### WHAT IS NEEDED
Search the entries for the word "hdisj" and pull out each line that has it.

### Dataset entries
========================
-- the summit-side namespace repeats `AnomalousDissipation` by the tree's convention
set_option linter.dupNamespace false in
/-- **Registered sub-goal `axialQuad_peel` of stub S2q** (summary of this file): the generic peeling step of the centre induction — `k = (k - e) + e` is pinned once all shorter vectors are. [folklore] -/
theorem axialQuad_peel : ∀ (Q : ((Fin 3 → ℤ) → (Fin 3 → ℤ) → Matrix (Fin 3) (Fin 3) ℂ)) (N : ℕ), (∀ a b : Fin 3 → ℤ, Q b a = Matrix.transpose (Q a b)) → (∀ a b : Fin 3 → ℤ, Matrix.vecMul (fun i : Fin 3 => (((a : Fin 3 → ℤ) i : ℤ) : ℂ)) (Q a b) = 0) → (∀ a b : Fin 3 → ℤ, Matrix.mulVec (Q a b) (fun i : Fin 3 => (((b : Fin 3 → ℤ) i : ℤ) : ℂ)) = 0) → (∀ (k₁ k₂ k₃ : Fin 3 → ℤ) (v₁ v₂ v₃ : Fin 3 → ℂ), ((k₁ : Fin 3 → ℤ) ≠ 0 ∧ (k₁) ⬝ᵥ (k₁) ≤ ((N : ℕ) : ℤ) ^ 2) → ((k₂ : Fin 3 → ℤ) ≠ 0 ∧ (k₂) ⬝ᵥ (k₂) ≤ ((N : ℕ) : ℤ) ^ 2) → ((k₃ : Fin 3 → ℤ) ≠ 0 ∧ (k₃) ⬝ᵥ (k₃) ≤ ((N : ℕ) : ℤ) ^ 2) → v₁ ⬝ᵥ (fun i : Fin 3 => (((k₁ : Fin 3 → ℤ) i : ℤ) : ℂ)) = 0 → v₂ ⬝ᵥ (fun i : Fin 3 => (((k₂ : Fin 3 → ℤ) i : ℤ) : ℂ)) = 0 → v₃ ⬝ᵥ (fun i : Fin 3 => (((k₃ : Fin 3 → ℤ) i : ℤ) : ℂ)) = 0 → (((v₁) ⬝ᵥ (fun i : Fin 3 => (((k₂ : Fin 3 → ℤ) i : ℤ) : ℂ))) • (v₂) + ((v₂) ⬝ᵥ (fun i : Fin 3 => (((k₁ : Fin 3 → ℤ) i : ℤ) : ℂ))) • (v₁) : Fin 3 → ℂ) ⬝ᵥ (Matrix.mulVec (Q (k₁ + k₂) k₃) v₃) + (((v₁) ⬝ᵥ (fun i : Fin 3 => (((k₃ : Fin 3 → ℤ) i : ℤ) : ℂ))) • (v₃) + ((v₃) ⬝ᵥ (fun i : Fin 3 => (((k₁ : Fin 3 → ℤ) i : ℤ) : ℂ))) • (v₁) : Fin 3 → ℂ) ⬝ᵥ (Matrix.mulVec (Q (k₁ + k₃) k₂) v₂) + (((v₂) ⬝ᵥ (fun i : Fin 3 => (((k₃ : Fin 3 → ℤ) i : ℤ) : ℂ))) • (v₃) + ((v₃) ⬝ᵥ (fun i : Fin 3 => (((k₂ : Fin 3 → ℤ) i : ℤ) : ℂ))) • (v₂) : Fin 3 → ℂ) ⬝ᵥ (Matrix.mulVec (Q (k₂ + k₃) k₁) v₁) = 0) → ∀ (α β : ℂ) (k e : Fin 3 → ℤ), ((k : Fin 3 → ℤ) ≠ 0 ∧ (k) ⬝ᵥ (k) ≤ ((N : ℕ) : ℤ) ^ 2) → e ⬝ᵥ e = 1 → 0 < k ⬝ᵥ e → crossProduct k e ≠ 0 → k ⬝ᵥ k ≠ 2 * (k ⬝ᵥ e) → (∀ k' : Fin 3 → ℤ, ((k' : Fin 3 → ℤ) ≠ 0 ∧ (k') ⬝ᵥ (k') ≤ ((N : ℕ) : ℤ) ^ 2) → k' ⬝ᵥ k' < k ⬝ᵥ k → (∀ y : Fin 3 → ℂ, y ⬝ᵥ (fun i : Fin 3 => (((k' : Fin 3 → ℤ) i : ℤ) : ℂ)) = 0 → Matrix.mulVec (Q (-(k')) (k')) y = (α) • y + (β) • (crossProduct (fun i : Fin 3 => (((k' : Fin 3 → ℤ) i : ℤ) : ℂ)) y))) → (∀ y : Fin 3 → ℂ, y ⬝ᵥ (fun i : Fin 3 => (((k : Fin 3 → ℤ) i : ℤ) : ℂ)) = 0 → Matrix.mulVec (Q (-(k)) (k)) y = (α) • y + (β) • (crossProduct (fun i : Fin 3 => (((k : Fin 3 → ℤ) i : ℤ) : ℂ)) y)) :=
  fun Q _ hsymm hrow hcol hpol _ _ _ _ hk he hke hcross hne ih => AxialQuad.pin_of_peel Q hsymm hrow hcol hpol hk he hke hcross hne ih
========================
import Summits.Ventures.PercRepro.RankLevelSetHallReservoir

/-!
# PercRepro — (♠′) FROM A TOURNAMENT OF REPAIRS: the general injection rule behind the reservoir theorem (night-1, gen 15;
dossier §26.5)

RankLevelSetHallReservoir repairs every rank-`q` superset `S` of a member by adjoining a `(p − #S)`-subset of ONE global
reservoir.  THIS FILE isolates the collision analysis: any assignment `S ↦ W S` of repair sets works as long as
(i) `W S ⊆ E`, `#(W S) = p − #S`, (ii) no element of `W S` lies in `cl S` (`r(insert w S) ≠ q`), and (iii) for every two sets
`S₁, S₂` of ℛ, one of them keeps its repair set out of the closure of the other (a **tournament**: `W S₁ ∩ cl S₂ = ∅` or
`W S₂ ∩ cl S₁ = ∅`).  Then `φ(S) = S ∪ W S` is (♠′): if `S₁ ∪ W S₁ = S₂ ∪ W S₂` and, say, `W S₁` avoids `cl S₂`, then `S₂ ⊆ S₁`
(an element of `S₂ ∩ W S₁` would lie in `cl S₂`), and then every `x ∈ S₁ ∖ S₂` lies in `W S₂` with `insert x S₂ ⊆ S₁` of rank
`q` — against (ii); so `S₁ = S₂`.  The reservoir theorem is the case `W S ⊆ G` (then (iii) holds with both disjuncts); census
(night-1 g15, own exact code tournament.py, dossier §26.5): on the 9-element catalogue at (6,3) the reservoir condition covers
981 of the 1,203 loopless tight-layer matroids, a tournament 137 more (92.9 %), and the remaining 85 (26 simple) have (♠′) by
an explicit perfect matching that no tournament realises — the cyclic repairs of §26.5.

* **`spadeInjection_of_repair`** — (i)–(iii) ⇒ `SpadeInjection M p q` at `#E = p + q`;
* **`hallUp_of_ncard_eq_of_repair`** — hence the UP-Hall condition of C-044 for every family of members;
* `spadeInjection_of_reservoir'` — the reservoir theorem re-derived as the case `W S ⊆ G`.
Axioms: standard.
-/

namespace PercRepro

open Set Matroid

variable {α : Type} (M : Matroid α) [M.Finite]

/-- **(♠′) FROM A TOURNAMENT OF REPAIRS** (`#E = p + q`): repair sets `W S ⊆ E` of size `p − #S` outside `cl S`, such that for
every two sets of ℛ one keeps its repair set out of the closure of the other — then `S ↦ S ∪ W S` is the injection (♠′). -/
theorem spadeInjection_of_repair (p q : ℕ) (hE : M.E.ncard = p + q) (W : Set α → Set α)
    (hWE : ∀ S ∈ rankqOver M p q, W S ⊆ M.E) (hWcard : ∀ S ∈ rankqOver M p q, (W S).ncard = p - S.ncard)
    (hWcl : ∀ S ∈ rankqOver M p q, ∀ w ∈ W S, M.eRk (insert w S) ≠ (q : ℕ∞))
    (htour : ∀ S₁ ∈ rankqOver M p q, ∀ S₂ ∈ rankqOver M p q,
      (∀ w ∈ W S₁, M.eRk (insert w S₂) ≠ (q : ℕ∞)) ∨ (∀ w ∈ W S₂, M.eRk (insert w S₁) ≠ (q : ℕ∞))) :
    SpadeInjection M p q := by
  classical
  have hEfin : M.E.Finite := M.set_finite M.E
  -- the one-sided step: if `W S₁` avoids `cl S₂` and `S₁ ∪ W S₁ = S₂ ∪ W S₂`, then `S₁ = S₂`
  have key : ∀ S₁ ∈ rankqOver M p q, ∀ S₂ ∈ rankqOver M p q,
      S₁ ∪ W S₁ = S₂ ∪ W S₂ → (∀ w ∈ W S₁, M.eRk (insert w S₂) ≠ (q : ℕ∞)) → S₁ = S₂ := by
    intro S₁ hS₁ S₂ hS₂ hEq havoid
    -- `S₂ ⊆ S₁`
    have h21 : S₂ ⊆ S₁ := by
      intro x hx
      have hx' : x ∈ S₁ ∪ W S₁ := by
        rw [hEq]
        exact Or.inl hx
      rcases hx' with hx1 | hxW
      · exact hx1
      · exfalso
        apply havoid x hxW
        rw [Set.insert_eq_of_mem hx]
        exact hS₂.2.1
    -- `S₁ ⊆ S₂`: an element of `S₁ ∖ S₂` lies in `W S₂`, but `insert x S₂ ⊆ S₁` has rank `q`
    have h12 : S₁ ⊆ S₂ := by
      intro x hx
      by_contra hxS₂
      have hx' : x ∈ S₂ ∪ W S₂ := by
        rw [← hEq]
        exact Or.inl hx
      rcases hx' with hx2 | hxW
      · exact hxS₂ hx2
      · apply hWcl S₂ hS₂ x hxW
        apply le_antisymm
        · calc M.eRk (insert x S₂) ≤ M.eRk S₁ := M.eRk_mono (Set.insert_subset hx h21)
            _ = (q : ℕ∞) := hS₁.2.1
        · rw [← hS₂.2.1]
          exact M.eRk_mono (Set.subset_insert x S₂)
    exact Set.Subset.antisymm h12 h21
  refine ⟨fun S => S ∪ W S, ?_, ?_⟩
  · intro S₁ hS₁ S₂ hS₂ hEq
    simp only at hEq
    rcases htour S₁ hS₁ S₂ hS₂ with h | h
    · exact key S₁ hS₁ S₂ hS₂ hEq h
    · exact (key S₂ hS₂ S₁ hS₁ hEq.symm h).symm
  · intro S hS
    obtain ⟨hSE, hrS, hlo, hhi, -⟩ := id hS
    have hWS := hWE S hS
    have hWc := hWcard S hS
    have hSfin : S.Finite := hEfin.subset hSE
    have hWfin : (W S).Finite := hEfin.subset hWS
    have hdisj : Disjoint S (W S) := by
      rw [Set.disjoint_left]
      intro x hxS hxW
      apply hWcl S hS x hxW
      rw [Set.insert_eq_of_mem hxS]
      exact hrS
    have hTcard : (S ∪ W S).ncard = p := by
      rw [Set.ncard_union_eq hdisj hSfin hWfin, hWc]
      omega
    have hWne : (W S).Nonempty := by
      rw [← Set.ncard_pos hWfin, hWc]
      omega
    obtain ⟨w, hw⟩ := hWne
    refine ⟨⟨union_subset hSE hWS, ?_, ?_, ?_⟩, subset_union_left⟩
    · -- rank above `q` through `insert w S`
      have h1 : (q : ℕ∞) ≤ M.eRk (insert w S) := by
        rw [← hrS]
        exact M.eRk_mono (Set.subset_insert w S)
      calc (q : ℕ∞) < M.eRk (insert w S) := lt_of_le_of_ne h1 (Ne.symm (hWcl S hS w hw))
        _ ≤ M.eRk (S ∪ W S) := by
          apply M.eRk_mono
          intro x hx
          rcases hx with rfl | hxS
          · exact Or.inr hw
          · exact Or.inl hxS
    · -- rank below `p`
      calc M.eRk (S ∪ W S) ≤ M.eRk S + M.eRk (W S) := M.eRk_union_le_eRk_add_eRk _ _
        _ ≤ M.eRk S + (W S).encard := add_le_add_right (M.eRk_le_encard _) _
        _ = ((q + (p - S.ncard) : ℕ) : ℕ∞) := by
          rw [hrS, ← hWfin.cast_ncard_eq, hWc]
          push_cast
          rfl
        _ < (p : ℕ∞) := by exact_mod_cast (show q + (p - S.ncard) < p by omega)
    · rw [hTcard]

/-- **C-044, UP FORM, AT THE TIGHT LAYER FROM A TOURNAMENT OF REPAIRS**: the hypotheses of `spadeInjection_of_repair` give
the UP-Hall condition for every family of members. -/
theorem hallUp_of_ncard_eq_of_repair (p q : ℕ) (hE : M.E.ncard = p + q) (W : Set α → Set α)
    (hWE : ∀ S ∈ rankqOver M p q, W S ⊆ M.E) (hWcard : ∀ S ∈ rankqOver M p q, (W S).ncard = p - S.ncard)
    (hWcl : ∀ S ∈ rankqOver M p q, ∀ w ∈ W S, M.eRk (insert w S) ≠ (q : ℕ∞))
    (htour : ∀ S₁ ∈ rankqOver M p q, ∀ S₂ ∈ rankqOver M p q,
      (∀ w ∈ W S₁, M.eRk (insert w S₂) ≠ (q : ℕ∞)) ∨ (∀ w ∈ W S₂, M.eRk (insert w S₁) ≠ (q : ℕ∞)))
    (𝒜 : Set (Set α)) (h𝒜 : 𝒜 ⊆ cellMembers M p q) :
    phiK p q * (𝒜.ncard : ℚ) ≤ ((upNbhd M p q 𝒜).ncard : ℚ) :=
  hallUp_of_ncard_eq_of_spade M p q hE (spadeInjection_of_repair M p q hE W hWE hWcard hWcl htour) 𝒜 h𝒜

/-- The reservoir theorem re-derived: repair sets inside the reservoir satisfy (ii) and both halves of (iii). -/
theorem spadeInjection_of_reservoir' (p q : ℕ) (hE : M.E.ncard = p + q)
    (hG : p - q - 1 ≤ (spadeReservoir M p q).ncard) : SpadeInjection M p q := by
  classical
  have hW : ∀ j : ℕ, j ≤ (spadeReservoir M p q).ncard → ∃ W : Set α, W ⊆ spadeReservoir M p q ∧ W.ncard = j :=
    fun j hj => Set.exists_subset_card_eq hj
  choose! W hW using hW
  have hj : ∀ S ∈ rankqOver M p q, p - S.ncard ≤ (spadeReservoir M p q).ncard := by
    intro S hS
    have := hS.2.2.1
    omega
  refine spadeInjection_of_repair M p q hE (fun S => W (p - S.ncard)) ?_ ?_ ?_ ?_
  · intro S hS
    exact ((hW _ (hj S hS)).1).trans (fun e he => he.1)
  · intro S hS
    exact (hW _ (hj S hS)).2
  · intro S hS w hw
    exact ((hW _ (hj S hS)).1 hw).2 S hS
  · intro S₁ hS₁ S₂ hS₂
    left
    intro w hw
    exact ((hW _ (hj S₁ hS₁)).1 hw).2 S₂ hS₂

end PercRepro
========================
### ANSWER SECTION
    have hdisj : Disjoint S (W S) := by
      rw [Set.ncard_union_eq hdisj hSfin hWfin, hWc]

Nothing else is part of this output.